TASK STATEMENT » Among the lines below, copy exactly those from the one with "We mention that" through the one with "< u⁻¹η: cinf", counting both ends.

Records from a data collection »
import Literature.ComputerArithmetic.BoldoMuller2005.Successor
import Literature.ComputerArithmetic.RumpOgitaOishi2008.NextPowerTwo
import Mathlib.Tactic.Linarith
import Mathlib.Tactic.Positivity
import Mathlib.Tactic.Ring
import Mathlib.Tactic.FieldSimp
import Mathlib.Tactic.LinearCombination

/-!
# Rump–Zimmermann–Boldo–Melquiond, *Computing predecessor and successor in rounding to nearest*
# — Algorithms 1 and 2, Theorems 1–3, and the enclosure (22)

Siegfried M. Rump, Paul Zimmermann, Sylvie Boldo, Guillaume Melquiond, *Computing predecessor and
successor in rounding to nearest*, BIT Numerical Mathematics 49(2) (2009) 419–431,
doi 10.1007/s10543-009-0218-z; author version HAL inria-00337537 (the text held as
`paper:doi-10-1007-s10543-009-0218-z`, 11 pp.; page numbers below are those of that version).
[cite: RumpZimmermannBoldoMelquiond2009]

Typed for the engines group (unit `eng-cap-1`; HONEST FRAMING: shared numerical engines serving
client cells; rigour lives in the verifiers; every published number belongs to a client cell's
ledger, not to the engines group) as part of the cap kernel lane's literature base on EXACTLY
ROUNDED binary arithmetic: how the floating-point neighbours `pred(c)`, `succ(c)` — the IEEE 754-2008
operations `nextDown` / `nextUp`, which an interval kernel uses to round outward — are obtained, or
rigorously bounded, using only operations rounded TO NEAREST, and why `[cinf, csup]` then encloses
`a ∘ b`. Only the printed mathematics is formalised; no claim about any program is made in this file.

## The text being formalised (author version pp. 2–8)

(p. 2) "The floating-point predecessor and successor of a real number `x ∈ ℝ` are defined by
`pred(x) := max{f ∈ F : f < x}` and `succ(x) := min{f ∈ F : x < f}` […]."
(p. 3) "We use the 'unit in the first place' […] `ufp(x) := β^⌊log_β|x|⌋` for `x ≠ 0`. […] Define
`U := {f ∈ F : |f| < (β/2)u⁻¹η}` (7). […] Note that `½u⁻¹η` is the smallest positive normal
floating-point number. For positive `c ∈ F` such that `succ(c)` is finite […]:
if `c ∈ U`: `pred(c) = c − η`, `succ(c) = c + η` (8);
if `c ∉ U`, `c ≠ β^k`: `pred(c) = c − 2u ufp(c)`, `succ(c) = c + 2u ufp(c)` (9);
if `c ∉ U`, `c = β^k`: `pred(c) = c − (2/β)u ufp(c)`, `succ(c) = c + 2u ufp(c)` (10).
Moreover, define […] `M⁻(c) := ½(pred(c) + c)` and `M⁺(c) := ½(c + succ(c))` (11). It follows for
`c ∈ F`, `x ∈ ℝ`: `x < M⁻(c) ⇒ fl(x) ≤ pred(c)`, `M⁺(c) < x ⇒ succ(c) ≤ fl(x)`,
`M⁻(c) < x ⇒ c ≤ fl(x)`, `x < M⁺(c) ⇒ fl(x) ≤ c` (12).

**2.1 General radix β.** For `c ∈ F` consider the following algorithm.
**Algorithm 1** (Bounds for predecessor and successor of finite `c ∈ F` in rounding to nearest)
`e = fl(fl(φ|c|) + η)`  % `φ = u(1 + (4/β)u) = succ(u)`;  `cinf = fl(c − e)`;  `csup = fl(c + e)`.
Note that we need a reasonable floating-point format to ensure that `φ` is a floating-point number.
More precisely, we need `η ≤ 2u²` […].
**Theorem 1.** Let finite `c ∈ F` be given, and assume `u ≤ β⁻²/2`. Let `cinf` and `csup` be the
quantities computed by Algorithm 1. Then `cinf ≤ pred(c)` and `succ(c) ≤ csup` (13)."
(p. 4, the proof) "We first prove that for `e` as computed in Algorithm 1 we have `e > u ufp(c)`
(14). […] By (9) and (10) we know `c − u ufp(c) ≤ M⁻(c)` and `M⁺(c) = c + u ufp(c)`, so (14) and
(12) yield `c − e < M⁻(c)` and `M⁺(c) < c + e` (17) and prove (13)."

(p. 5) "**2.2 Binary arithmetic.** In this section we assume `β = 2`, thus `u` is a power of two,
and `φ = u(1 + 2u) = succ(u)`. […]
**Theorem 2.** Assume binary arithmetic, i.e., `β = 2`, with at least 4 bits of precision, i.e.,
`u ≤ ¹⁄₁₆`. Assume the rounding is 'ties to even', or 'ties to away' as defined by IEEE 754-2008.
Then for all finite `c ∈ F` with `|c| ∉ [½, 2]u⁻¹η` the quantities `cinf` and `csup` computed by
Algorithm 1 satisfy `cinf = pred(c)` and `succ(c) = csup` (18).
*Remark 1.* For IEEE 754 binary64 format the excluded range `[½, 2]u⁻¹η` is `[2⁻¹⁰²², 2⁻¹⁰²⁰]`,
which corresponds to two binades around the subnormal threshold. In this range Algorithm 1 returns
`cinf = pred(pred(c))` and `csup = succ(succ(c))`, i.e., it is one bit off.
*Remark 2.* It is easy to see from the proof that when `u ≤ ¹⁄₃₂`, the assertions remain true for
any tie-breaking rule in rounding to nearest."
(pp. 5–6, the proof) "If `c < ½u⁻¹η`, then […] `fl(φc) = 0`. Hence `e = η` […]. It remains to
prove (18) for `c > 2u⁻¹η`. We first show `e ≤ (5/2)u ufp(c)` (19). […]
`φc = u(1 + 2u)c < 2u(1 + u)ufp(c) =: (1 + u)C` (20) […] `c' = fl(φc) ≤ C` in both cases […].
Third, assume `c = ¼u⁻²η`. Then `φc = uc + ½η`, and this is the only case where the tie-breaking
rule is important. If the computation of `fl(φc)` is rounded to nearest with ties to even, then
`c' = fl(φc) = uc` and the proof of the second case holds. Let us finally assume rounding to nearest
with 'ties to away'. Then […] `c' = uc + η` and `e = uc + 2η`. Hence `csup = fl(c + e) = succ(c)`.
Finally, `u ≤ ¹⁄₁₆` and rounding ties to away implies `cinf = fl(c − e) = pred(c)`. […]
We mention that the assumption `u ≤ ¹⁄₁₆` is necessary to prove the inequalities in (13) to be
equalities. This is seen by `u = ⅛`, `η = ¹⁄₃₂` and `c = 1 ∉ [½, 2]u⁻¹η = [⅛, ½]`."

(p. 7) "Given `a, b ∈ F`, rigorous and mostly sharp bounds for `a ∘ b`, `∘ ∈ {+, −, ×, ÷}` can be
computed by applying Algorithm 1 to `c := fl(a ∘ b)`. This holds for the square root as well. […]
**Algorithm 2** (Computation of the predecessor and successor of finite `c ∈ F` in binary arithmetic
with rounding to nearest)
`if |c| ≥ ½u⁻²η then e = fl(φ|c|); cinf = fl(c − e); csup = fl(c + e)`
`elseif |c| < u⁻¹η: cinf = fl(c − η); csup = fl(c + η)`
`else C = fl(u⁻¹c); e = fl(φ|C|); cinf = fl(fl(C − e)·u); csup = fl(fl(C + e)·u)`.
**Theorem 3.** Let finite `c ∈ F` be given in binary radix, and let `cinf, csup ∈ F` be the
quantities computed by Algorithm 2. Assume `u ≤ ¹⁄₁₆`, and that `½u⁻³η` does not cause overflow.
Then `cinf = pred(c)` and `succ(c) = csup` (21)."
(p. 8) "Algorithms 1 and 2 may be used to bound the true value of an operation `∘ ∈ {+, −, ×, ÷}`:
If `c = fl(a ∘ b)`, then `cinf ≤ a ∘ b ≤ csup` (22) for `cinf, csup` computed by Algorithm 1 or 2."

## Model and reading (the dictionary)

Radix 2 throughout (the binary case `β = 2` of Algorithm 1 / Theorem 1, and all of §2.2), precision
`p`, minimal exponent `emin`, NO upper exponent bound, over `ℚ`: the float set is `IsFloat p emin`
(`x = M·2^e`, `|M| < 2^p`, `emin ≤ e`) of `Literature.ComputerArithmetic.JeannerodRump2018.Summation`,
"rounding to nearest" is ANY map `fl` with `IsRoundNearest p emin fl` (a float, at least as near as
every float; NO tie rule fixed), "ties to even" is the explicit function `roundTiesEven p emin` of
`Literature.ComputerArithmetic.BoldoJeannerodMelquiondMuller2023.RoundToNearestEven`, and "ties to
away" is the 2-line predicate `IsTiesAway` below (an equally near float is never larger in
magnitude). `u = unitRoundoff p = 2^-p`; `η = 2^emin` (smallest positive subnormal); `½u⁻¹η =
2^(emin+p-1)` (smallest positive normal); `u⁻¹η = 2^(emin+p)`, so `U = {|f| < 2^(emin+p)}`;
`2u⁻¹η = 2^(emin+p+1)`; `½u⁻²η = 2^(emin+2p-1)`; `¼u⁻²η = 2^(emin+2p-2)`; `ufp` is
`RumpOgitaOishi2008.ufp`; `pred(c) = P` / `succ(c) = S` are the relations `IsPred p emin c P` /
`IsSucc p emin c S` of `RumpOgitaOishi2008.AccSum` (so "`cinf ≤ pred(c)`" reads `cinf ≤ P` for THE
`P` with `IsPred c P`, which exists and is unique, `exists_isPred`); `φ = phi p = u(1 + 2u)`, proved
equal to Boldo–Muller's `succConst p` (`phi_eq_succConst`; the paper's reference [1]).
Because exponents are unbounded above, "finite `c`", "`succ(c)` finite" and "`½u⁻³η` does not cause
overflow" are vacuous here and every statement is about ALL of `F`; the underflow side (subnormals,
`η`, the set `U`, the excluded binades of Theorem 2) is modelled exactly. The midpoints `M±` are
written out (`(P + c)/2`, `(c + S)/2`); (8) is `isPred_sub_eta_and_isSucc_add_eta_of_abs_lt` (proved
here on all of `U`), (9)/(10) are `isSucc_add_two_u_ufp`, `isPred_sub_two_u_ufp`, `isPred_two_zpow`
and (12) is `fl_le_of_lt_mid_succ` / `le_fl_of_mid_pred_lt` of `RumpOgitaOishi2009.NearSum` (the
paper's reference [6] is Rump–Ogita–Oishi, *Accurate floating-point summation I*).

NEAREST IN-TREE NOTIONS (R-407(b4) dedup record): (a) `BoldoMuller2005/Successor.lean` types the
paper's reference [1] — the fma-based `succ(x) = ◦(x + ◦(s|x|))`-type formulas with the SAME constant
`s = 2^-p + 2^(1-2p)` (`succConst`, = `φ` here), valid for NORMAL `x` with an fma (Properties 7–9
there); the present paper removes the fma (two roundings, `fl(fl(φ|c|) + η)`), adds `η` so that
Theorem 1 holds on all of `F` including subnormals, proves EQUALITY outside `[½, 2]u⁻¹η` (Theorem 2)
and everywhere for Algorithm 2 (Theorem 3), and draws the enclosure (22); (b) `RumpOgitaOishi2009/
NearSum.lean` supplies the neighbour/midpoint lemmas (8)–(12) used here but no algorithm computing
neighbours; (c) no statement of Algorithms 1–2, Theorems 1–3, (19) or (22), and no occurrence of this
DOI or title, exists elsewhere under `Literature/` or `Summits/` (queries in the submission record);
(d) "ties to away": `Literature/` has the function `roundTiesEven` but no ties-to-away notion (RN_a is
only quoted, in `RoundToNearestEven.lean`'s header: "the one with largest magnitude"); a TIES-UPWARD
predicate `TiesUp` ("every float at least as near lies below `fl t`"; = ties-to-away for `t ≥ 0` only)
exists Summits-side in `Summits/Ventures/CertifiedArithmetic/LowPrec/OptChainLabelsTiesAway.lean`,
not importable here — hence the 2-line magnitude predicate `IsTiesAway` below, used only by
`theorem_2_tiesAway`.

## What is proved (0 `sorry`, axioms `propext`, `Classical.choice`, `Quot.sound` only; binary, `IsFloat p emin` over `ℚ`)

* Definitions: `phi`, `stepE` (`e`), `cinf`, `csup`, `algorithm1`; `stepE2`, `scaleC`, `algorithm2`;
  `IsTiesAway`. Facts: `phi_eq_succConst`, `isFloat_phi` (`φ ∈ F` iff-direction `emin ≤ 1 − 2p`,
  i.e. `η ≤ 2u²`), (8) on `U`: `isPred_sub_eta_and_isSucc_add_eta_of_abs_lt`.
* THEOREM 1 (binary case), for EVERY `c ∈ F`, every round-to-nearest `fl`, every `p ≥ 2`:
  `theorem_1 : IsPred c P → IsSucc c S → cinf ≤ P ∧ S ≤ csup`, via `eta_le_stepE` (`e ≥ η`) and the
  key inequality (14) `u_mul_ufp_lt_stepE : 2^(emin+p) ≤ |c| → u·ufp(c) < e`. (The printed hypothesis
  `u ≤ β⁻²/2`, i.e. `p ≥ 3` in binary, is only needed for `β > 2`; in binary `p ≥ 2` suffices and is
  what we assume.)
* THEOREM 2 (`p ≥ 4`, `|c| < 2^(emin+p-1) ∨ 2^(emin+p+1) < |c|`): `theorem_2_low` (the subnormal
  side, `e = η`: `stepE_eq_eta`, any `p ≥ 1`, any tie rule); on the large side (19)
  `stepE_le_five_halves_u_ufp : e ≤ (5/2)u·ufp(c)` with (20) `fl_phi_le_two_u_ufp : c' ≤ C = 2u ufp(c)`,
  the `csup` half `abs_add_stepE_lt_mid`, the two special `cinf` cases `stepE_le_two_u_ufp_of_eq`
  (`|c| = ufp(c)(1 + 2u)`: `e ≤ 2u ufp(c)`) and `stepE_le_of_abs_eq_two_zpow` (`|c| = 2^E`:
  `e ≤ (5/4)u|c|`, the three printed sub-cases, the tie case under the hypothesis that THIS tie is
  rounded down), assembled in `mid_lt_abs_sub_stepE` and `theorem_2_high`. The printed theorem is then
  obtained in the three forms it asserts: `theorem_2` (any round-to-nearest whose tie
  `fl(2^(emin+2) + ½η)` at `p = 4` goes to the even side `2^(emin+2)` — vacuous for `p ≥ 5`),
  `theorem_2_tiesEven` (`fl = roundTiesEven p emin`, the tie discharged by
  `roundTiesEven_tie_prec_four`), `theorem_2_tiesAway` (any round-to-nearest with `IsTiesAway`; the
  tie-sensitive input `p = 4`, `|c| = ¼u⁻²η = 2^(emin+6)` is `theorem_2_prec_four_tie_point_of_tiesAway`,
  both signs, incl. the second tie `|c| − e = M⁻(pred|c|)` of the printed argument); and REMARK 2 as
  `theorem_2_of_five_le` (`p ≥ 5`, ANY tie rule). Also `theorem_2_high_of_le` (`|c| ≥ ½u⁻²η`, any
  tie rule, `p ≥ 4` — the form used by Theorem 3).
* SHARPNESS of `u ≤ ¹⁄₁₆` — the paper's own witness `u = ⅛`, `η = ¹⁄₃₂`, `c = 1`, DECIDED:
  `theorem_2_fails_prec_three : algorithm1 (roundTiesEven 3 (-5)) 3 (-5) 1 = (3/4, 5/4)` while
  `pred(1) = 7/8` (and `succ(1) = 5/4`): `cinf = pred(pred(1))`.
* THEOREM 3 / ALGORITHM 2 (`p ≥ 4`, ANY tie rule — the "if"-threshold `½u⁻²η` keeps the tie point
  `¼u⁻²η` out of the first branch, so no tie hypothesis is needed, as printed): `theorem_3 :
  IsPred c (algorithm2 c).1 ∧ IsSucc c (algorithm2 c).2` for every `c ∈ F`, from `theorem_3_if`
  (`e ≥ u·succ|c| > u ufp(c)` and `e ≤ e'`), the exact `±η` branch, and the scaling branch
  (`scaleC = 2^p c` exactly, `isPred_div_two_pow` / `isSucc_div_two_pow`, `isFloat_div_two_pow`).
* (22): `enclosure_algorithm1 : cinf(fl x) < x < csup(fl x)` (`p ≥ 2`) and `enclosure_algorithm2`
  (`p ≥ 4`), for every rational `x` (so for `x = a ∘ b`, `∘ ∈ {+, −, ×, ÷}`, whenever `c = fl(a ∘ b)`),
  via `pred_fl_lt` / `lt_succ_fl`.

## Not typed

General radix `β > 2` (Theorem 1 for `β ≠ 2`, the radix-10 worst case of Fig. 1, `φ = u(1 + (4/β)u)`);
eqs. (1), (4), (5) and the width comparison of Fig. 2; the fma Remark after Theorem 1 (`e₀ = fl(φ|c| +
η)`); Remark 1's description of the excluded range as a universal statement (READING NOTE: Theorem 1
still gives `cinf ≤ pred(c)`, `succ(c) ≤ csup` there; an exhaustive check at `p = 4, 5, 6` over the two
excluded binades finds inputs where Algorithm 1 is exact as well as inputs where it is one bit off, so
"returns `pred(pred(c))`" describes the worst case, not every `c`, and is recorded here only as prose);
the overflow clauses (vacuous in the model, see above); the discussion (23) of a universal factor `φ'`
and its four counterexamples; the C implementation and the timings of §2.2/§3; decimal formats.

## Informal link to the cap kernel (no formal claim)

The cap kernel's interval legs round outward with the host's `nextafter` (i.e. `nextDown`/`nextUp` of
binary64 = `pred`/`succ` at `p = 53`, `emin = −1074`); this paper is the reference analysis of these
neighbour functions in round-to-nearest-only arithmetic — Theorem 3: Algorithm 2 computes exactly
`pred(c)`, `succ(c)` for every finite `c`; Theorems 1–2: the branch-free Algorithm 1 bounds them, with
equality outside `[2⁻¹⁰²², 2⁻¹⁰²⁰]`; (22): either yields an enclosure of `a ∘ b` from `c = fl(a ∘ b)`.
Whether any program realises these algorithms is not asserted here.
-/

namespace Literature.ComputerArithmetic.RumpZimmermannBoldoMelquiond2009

---

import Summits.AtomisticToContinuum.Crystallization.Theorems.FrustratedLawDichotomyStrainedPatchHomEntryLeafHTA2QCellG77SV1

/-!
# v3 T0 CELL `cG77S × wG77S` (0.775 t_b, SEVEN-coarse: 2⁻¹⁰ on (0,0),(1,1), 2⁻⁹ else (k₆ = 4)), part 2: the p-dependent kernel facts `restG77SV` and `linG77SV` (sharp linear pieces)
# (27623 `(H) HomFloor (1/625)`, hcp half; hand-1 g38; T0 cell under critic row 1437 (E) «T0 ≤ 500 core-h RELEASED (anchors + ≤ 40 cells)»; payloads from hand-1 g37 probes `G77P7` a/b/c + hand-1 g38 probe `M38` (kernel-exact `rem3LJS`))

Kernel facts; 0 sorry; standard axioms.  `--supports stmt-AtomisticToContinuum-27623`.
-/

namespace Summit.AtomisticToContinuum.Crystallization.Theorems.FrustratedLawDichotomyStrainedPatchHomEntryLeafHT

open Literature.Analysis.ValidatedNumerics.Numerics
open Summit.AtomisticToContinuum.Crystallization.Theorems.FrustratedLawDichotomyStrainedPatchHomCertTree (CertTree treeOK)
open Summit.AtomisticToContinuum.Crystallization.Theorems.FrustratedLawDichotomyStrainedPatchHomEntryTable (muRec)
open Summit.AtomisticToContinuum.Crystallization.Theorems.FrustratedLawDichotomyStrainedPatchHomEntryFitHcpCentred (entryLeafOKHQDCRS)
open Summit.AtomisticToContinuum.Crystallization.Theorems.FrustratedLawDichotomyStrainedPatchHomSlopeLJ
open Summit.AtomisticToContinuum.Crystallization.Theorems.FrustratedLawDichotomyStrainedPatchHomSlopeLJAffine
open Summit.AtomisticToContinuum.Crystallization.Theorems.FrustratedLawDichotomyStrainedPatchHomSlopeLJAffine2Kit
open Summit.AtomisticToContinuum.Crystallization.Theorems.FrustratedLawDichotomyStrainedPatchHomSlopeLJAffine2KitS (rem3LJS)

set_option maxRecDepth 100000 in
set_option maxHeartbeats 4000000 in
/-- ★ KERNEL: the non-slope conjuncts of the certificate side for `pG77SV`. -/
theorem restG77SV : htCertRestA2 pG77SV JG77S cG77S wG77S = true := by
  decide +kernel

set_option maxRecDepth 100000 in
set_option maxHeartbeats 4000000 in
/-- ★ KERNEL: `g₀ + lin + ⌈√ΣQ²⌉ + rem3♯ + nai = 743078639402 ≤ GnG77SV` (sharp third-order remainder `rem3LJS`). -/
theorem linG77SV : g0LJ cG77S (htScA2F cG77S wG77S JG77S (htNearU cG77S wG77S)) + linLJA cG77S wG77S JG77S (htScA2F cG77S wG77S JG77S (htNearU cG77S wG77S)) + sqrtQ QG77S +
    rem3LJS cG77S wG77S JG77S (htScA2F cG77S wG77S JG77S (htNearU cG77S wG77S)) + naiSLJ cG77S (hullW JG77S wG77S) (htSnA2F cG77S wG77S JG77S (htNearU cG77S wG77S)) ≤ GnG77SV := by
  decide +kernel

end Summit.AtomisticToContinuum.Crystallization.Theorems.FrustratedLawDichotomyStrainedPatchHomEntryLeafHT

SOLUTION »
We mention that the assumption `u ≤ ¹⁄₁₆` is necessary to prove the inequalities in (13) to be
equalities. This is seen by `u = ⅛`, `η = ¹⁄₃₂` and `c = 1 ∉ [½, 2]u⁻¹η = [⅛, ½]`."

(p. 7) "Given `a, b ∈ F`, rigorous and mostly sharp bounds for `a ∘ b`, `∘ ∈ {+, −, ×, ÷}` can be
computed by applying Algorithm 1 to `c := fl(a ∘ b)`. This holds for the square root as well. […]
**Algorithm 2** (Computation of the predecessor and successor of finite `c ∈ F` in binary arithmetic
with rounding to nearest)
`if |c| ≥ ½u⁻²η then e = fl(φ|c|); cinf = fl(c − e); csup = fl(c + e)`
`elseif |c| < u⁻¹η: cinf = fl(c − η); csup = fl(c + η)`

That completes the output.